These singers male and female whom he heard, he could not see; their corporeal part abode in America, in Milan, Vienna, St. Petersburg. But let them dwell where they might, he had their better part, their voices, and might rejoice in the refining and abstracting process which did away with the disadvantages of closer personal contact, yet left them enough appeal to the sense, to permit of some command over their individualities, especially in the case of German artists. He could distinguish the dialect, the pronunciation, the local origin of these; the character of the voice betrayed something of the soul-stature of individuals, and the level of their intelligence could be guessed by the extent to which they had neglected or taken advantage of their opportunities. Hans Castorp writhed when they failed. He bit his lips in chagrin when the reproduction was technically faulty; he was on pins and needles when the first note of an often-used record gave a shrill or scratching sound—which happened more particularly with the difficult female voice. Still, when these things happened, he bore with them, for love makes us forbearing. Sometimes he bent over the whirring, pulsating mechanism as over a spray of lilac, rapt in a cloud of sweet sound; or stood before the open case, tasting the triumphant joy of the conductor who with raised hand brings the trumpets into place precisely at the right moment. And he had favourites in his treasure-house, certain vocal and instrumental numbers which he never tired of hearing.
One group of records contained the closing scenes of a certain brilliant opera, overflowing with melodic genius, by a great countryman of Herr Settembrini, the doyen of dramatic music in the south, who had written it to the order of an oriental prince, in the second half of the last century, to celebrate the completion of a great technical achievement which should bind the peoples of the earth together.

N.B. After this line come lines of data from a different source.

import Summits.KontsevichZagierPeriods.KontsevichZagierPeriods.Theorems.TerasomaMultiplicationBetaCancellationDivisorSlicingDefs
import Literature.NumberTheory.Transcendental.KZLogCalculusProofs
import Literature.NumberTheory.Transcendental.SemialgebraicMapsProofs

/-!
# `BetaCancellation` (stmt-KontsevichZagierPeriods-13633), line `divisor-slicing-transshipment` — stub `stub_tameForm`, auxiliary file 3: null sets under piecewise substitutions

The two measure-theoretic tools behind composition and inversion of the finite piecewise measure
isomorphisms `MIso`:

* `volume_image_null_of_hasFDerivWithinAt` — the image of a null subset of `S` under a map with a
  derivative within `S` is null (Mathlib's
  `MeasureTheory.addHaar_image_eq_zero_of_differentiableOn_of_addHaar_eq_zero`);
* `volume_inter_preimage_null` — for `Ψ` injective on `S` with a derivative `Ψ' z` within `S` of
  NON-ZERO determinant at every point of `S`, the part of `S` mapped into a null set is null: by the
  area formula `∫⁻_E |det Ψ'| = vol (Ψ E)` (`MeasureTheory.lintegral_abs_det_fderiv_eq_addHaar_image`)
  the Jacobian vanishes a.e. on `E = S ∩ Ψ⁻¹ T`, so `E` is null;

and the semialgebraic bookkeeping they need: preimages of `ℚ`-semialgebraic sets under
`ℚ`-semialgebraic maps are `ℚ`-semialgebraic (Tarski–Seidenberg), the inverse of an injective
`ℚ`-semialgebraic map is a `ℚ`-semialgebraic map on the image, and a `ℚ`-semialgebraic map which is
smooth on an open set off a null `ℚ`-semialgebraic subset of its (semialgebraic) domain
(`KZ.exists_isOpen_contDiffOn` coordinatewise). Finally: the sign sets `{f > 0}`, `{f < 0}`, `{f = 0}`,
`{f < g}` of semialgebraic functions (in particular `posSet`, `negSet`) are `ℚ`-semialgebraic
(Tarski–Seidenberg).

References: J. Bochnak, M. Coste, M.-F. Roy, *Real Algebraic Geometry* (1998), §2.2, §2.9.
-/

noncomputable section

-- `Summit.KontsevichZagierPeriods.KontsevichZagierPeriods.…` is the tree's mandated layout (single-conjunct summit).
set_option linter.dupNamespace false

namespace Summit.KontsevichZagierPeriods.KontsevichZagierPeriods.BetaCancellationDivisorSlicing

open MeasureTheory Set Filter MvPolynomial
open scoped Topology ContDiff
open Literature.NumberTheory.Transcendental
open Literature.NumberTheory.Transcendental.KZ
open Literature.ModelTheory.ExponentialFields (IsSemialgebraic isSemialgebraic_univ)

variable {N m : ℕ}

/-! ### Null sets -/

/-- The image of a null subset `E ⊆ S` under a map with a derivative within `S` at every point of
`S` is null. [folklore] -/
theorem volume_image_null_of_hasFDerivWithinAt {S E : Set (Fin N → ℝ)}
    {Ψ : (Fin N → ℝ) → (Fin N → ℝ)} {Ψ' : (Fin N → ℝ) → ((Fin N → ℝ) →L[ℝ] (Fin N → ℝ))}
    (hΨ' : ∀ z ∈ S, HasFDerivWithinAt Ψ (Ψ' z) S z) (hES : E ⊆ S) (hE : volume E = 0) :
    volume (Ψ '' E) = 0 :=
  addHaar_image_eq_zero_of_differentiableOn_of_addHaar_eq_zero volume
    (fun z hz => ((hΨ' z (hES hz)).mono hES).differentiableWithinAt) hE

/-- From the measure-preservation identity `ρ z = θ (Ψ z) * |det Ψ' z|` with `0 < ρ z`: the
Jacobian determinant is non-zero and the target density is positive at the image point. [folklore] -/
theorem det_ne_zero_of_density {ρ θ : (Fin N → ℝ) → ℝ} {Ψ : (Fin N → ℝ) → (Fin N → ℝ)}
    {A : (Fin N → ℝ) →L[ℝ] (Fin N → ℝ)} {z : Fin N → ℝ} (h : ρ z = θ (Ψ z) * |A.det|)
    (hρ : 0 < ρ z) : A.det ≠ 0 ∧ 0 < θ (Ψ z) := by
  rw [h] at hρ
  have habs : 0 ≤ |A.det| := abs_nonneg _
  constructor
  · intro h0
    rw [h0, abs_zero, mul_zero] at hρ
    exact lt_irrefl _ hρ
  · by_contra hθ
    push Not at hθ
    exact absurd hρ (not_lt.mpr (mul_nonpos_of_nonpos_of_nonneg hθ habs))

/-- **Preimages of null sets under non-degenerate substitutions are null.** If `Ψ` is injective on
`S` with a derivative `Ψ' z` within `S` of non-zero determinant at every `z ∈ S`, `T` is null and
`S ∩ Ψ⁻¹ T` is measurable, then `S ∩ Ψ⁻¹ T` is null (area formula). [folklore] -/
theorem volume_inter_preimage_null {S T : Set (Fin N → ℝ)} {Ψ : (Fin N → ℝ) → (Fin N → ℝ)}
    {Ψ' : (Fin N → ℝ) → ((Fin N → ℝ) →L[ℝ] (Fin N → ℝ))}
    (hΨ' : ∀ z ∈ S, HasFDerivWithinAt Ψ (Ψ' z) S z) (hinj : InjOn Ψ S)
    (hdet : ∀ z ∈ S, (Ψ' z).det ≠ 0) (hE : MeasurableSet (S ∩ Ψ ⁻¹' T)) (hT : volume T = 0) :
    volume (S ∩ Ψ ⁻¹' T) = 0 := by
  set E := S ∩ Ψ ⁻¹' T with hE_def
  have hES : E ⊆ S := inter_subset_left
  have hΨ'E : ∀ z ∈ E, HasFDerivWithinAt Ψ (Ψ' z) E z := fun z hz => (hΨ' z (hES hz)).mono hES
  have himg : volume (Ψ '' E) = 0 :=
    measure_mono_null (by rintro _ ⟨z, hz, rfl⟩; exact hz.2) hT
  have hlin : ∫⁻ z in E, ENNReal.ofReal |(Ψ' z).det| = 0 := by
    rw [lintegral_abs_det_fderiv_eq_addHaar_image volume hE hΨ'E (hinj.mono hES), himg]
  have hae : ∀ᵐ z ∂(volume.restrict E), ENNReal.ofReal |(Ψ' z).det| = 0 :=
    (lintegral_eq_zero_iff' (aemeasurable_ofReal_abs_det_fderivWithin volume hE hΨ'E)).mp hlin
  have hae' : ∀ᵐ z ∂(volume.restrict E), z ∉ E := by
    filter_upwards [hae] with z hz hzE
    have h0 : |(Ψ' z).det| ≤ 0 := ENNReal.ofReal_eq_zero.mp hz
    exact hdet z (hES hzE) (abs_nonpos_iff.mp h0)
  rw [ae_restrict_iff' hE] at hae'
  exact measure_eq_zero_iff_ae_notMem.mpr (hae'.mono fun z hz hzE => hz hzE hzE)

/-! ### Semialgebraic bookkeeping -/

section Semialgebraic

variable {S : Set (Fin m → ℝ)} {Ψ : (Fin m → ℝ) → (Fin N → ℝ)}

/-- **Preimages under semialgebraic maps.** If `Ψ` is a `ℚ`-semialgebraic map on `S` and `T` is
`ℚ`-semialgebraic then `{z ∈ S | Ψ z ∈ T}` is `ℚ`-semialgebraic: it is the projection to the first
factor of `graph Ψ|_S ∩ (ℝᵐ × T)` (Tarski–Seidenberg). [cite: BochnakCosteRoy1998, Prop. 2.2.7] -/
theorem isSemialgebraic_sep_preimage (hΨ : IsSemialgebraicMapOn ℚ S Ψ) {T : Set (Fin N → ℝ)}
    (hT : IsSemialgebraic ℚ T) : IsSemialgebraic ℚ {z | z ∈ S ∧ Ψ z ∈ T} := by
  have hW : IsSemialgebraic ℚ ({w : Fin (m + N) → ℝ | ∃ x ∈ S, w = Fin.append x (Ψ x)} ∩
      (fun w : Fin (m + N) → ℝ => w ∘ Fin.natAdd m) ⁻¹' T) :=
    Literature.ModelTheory.ExponentialFields.IsSemialgebraic.inter hΨ (hT.preimage_comp (Fin.natAdd m))
  convert hW.image_comp (Fin.castAdd N) using 1
  ext x
  simp only [mem_setOf_eq, mem_image, mem_inter_iff, mem_preimage]
  constructor
  · rintro ⟨hx, hxT⟩
    refine ⟨Fin.append x (Ψ x), ⟨⟨x, hx, rfl⟩, ?_⟩, ?_⟩
    · convert hxT using 1
      funext j
      simp
    · funext i
      simp
  · rintro ⟨w, ⟨⟨y, hy, rfl⟩, hwT⟩, rfl⟩
    have h1 : (Fin.append y (Ψ y) ∘ Fin.castAdd N) = y := by
      funext i
      simp
    have h2 : (Fin.append y (Ψ y) ∘ Fin.natAdd m) = Ψ y := by
      funext j
      simp
    rw [h1]
    rw [h2] at hwT
    exact ⟨hy, hwT⟩

/-- The preimage piece `S ∩ Ψ⁻¹ T` is `ℚ`-semialgebraic. [cite: BochnakCosteRoy1998, Prop. 2.2.7] -/
theorem isSemialgebraic_inter_preimage (hΨ : IsSemialgebraicMapOn ℚ S Ψ) {T : Set (Fin N → ℝ)}
    (hT : IsSemialgebraic ℚ T) : IsSemialgebraic ℚ (S ∩ Ψ ⁻¹' T) :=
  isSemialgebraic_sep_preimage hΨ hT

end Semialgebraic

section Inverse

variable {S : Set (Fin N → ℝ)} {Ψ : (Fin N → ℝ) → (Fin N → ℝ)}

/-- The block swap `(x, y) ↦ (y, x)` of coordinates of `ℝᴺ⁺ᴺ`. [folklore] -/
theorem append_comp_swap (x y : Fin N → ℝ) :
    (Fin.append x y ∘ fun i : Fin (N + N) => Fin.addCases (fun a => Fin.natAdd N a)
      (fun b => Fin.castAdd N b) i) = Fin.append y x := by
  funext i
  refine Fin.addCases (fun a => ?_) (fun b => ?_) i
  · rw [Function.comp_apply, Fin.addCases_left, Fin.append_right, Fin.append_left]
  · rw [Function.comp_apply, Fin.addCases_right, Fin.append_left, Fin.append_right]

/-- **The inverse of an injective semialgebraic map is semialgebraic on the image**: its graph is
the block swap of the graph. [cite: BochnakCosteRoy1998, Prop. 2.2.7] -/
theorem isSemialgebraicMapOn_invFunOn_image (hΨ : IsSemialgebraicMapOn ℚ S Ψ) (hinj : InjOn Ψ S) :
    IsSemialgebraicMapOn ℚ (Ψ '' S) (Function.invFunOn Ψ S) := by
  have hne : ∀ x ∈ S, Function.invFunOn Ψ S (Ψ x) = x := fun x hx => hinj.leftInvOn_invFunOn hx
  unfold IsSemialgebraicMapOn
  convert hΨ.image_comp (fun i : Fin (N + N) => Fin.addCases (fun a => Fin.natAdd N a)
      (fun b => Fin.castAdd N b) i) using 1
  ext w
  simp only [mem_setOf_eq, mem_image]
  constructor
  · rintro ⟨y, ⟨x, hx, rfl⟩, rfl⟩
    exact ⟨Fin.append x (Ψ x), ⟨x, hx, rfl⟩, by rw [append_comp_swap, hne x hx]⟩
  · rintro ⟨w', ⟨x, hx, rfl⟩, rfl⟩
    exact ⟨Ψ x, ⟨x, hx, rfl⟩, by rw [append_comp_swap, hne x hx]⟩

end Inverse

/-! ### Smooth locus of a semialgebraic map -/

/-- **A `ℚ`-semialgebraic map is smooth on an open `ℚ`-semialgebraic subset of its domain with null
`ℚ`-semialgebraic complement** (apply `KZ.exists_isOpen_contDiffOn` to each coordinate and intersect).
[cite: BochnakCosteRoy1998, §2.9] -/
theorem exists_isOpen_contDiffOn_map {D : Set (Fin N → ℝ)} {g : (Fin N → ℝ) → (Fin m → ℝ)}
    (hD : IsSemialgebraic ℚ D) (hg : IsSemialgebraicMapOn ℚ D g) :
    ∃ G : Set (Fin N → ℝ), G ⊆ D ∧ IsOpen G ∧ IsSemialgebraic ℚ G ∧
      (∀ y ∈ G, ContDiffAt ℝ ∞ g y) ∧ IsSemialgebraic ℚ (D \ G) ∧ volume (D \ G) = 0 := by
  classical
  have hgc : ∀ c : Fin m, IsSemialgebraicFunOn ℚ D (fun y => g y c) :=
    (isSemialgebraicMapOn_iff_forall_holds hD).mp hg
  choose G hGD hGo hGsa hGsm hGdiff hGnull using fun c => exists_isOpen_contDiffOn hD (hgc c)
  have hD₀ : IsSemialgebraic ℚ (interior D) :=
    Literature.ModelTheory.ExponentialFields.isSemialgebraic_interior hD
  refine ⟨interior D ∩ ⋂ c, G c, fun y hy => interior_subset hy.1,
    isOpen_interior.inter (isOpen_iInter_of_finite fun c => hGo c), ?_, ?_, hD.diff ?_, ?_⟩
  · have : (⋂ c, G c) = ⋂ c ∈ (Finset.univ : Finset (Fin m)), G c := by
      ext y
      simp
    rw [this]
    exact hD₀.inter (Literature.ModelTheory.ExponentialFields.IsSemialgebraic.biInter _ _
      fun c _ => hGsa c)
  · intro y hy
    rw [contDiffAt_pi]
    intro c
    exact (hGsm c).contDiffAt ((hGo c).mem_nhds (mem_iInter.mp hy.2 c))
  · have : (⋂ c, G c) = ⋂ c ∈ (Finset.univ : Finset (Fin m)), G c := by
      ext y
      simp
    rw [this]
    exact hD₀.inter (Literature.ModelTheory.ExponentialFields.IsSemialgebraic.biInter _ _
      fun c _ => hGsa c)
  · have hsub : D \ (interior D ∩ ⋂ c, G c) ⊆ frontier D ∪ ⋃ c, (D \ G c) := by
      intro y hy
      by_cases hyi : y ∈ interior D
      · have : ¬ ∀ c, y ∈ G c := fun h => hy.2 ⟨hyi, mem_iInter.mpr h⟩
        push Not at this
        obtain ⟨c, hc⟩ := this
        exact Or.inr (mem_iUnion.mpr ⟨c, hy.1, hc⟩)
      · exact Or.inl ⟨subset_closure hy.1, hyi⟩
    exact measure_mono_null hsub (measure_union_null (volume_frontier_eq_zero_of_isSemialgebraic hD)
      ((measure_iUnion_null_iff).mpr hGnull))

/-! ### Sign sets -/

section SignSets

variable {n : ℕ}

section Sign

variable {s : Set (Fin n → ℝ)} {f : (Fin n → ℝ) → ℝ}

/-- The positivity set `{x ∈ s | 0 < f x}` of a real `ℚ`-semialgebraic function is
`ℚ`-semialgebraic (graph elimination; Tarski–Seidenberg). [cite: BochnakCosteRoy1998, Thm. 2.2.1] -/
theorem isSemialgebraic_sep_pos (hf : IsSemialgebraicFunOn ℚ s f) :
    IsSemialgebraic ℚ {x | x ∈ s ∧ 0 < f x} := by
  have hT : IsSemialgebraic ℚ {z : Fin (n + 1) → ℝ | 0 < z (Fin.last n)} := by
    simpa using Literature.ModelTheory.ExponentialFields.isSemialgebraic_setOf_eval_pos
      (k := ℚ) (R := ℝ) (X (Fin.last n) : MvPolynomial (Fin (n + 1)) ℚ)
  convert hf.isSemialgebraic_sep_snoc_mem
    Literature.ModelTheory.ExponentialFields.tarski_seidenberg_real_holds hT using 1
  ext x
  simp

/-- The negativity set `{x ∈ s | f x < 0}` of a real `ℚ`-semialgebraic function is
`ℚ`-semialgebraic. [cite: BochnakCosteRoy1998, Thm. 2.2.1] -/
theorem isSemialgebraic_sep_neg (hf : IsSemialgebraicFunOn ℚ s f) :
    IsSemialgebraic ℚ {x | x ∈ s ∧ f x < 0} := by
  convert isSemialgebraic_sep_pos hf.neg using 1
  ext x
  simp

/-- The zero set `{x ∈ s | f x = 0}` of a real `ℚ`-semialgebraic function is `ℚ`-semialgebraic.
[cite: BochnakCosteRoy1998, Thm. 2.2.1] -/
theorem isSemialgebraic_sep_zero (hf : IsSemialgebraicFunOn ℚ s f) :
    IsSemialgebraic ℚ {x | x ∈ s ∧ f x = 0} := by
  have hT : IsSemialgebraic ℚ {z : Fin (n + 1) → ℝ | z (Fin.last n) = 0} := by
    simpa using Literature.ModelTheory.ExponentialFields.isSemialgebraic_setOf_eval_eq_zero
      (k := ℚ) (R := ℝ) (X (Fin.last n) : MvPolynomial (Fin (n + 1)) ℚ)
  convert hf.isSemialgebraic_sep_snoc_mem
    Literature.ModelTheory.ExponentialFields.tarski_seidenberg_real_holds hT using 1
  ext x
  simp

/-- The comparison set `{x ∈ s | f x < g x}` of two real `ℚ`-semialgebraic functions is
`ℚ`-semialgebraic. [cite: BochnakCosteRoy1998, Thm. 2.2.1] -/
theorem isSemialgebraic_sep_lt' {g : (Fin n → ℝ) → ℝ} (hf : IsSemialgebraicFunOn ℚ s f)
    (hg : IsSemialgebraicFunOn ℚ s g) : IsSemialgebraic ℚ {x | x ∈ s ∧ f x < g x} := by
  convert isSemialgebraic_sep_pos (IsSemialgebraicFunOn.sub_holds hg hf) using 1
  ext x
  simp [sub_pos]

end Sign

/-- The positive part of the domain of an integral representation is `ℚ`-semialgebraic.
[cite: BochnakCosteRoy1998, Thm. 2.2.1] -/
theorem isSemialgebraic_posSet (r : IntegralRep n) : IsSemialgebraic ℚ (posSet r) :=
  isSemialgebraic_sep_pos r.isSemialgebraicFunOn_integrand

/-- The negative part of the domain of an integral representation is `ℚ`-semialgebraic.
[cite: BochnakCosteRoy1998, Thm. 2.2.1] -/
theorem isSemialgebraic_negSet (r : IntegralRep n) : IsSemialgebraic ℚ (negSet r) :=
  isSemialgebraic_sep_neg r.isSemialgebraicFunOn_integrand

/-- The positive part lies in the domain. [folklore] -/
theorem posSet_subset (r : IntegralRep n) : posSet r ⊆ r.domain := fun _ hx => hx.1

/-- The negative part lies in the domain. [folklore] -/
theorem negSet_subset (r : IntegralRep n) : negSet r ⊆ r.domain := fun _ hx => hx.1

/-- Membership in the positive part. [folklore] -/
theorem mem_posSet {r : IntegralRep n} {x : Fin n → ℝ} : x ∈ posSet r ↔ x ∈ r.domain ∧ 0 < r.integrand x :=
  Iff.rfl

/-- Membership in the negative part. [folklore] -/
theorem mem_negSet {r : IntegralRep n} {x : Fin n → ℝ} : x ∈ negSet r ↔ x ∈ r.domain ∧ r.integrand x < 0 :=
  Iff.rfl

/-- The positive part of the negative representation is the negative part. [folklore] -/
@[simp] theorem posSet_neg (r : IntegralRep n) : posSet r.neg = negSet r := by
  ext x
  simp [mem_posSet, mem_negSet]

/-- The negative part of the negative representation is the positive part. [folklore] -/
@[simp] theorem negSet_neg (r : IntegralRep n) : negSet r.neg = posSet r := by
  ext x
  simp [mem_posSet, mem_negSet]

/-- The stabilised integrand is positive on the stabilised positive part. [folklore] -/
theorem stabFun_pos_of_mem (h : n ≤ N) (r : IntegralRep n) {z : Fin N → ℝ}
    (hz : z ∈ stabSet h (posSet r)) : 0 < stabFun h r.integrand z :=
  hz.1.2

/-- The negated stabilised integrand is positive on the stabilised negative part. [folklore] -/
theorem stabFun_neg_pos_of_mem (h : n ≤ N) (r : IntegralRep n) {z : Fin N → ℝ}
    (hz : z ∈ stabSet h (negSet r)) : 0 < stabFun h (-r.integrand) z := by
  have := hz.1.2
  simp only [stabFun_apply, Pi.neg_apply, Left.neg_pos_iff]
  exact this

end SignSets

/-! ### Headline -/

/-- Registered helper goal of the stub `stub_tameForm`: preimages of null sets under injective
substitutions with nowhere-vanishing Jacobian determinant are null. [folklore] -/
theorem tameForm_aux_preimageNull : ∀ {N : ℕ} {S T : Set (Fin N → ℝ)} {Ψ : (Fin N → ℝ) → (Fin N → ℝ)} {Ψ' : (Fin N → ℝ) → ((Fin N → ℝ) →L[ℝ] (Fin N → ℝ))}, (∀ z ∈ S, HasFDerivWithinAt Ψ (Ψ' z) S z) → Set.InjOn Ψ S → (∀ z ∈ S, (Ψ' z).det ≠ 0) → MeasurableSet (S ∩ Ψ ⁻¹' T) → volume T = 0 → volume (S ∩ Ψ ⁻¹' T) = 0 :=
  fun hΨ' hinj hdet hE hT => volume_inter_preimage_null hΨ' hinj hdet hE hT

end Summit.KontsevichZagierPeriods.KontsevichZagierPeriods.BetaCancellationDivisorSlicing

end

Hans Castorp had learned something of the plot, knew the main lines of the tragic fate of Radames, Amneris, and Aida; and when he heard it from his casket could understand well enough what they said. The incomparable tenor, the royal alto with the wonderful sob in her register, and the silver soprano he understood perhaps not every word they said, but enough, with his knowledge of the situation, and his sympathy in general for such situations, to feel a familiar fellow-feeling that increased every time he listened to this set of records, until it amounted to infatuation.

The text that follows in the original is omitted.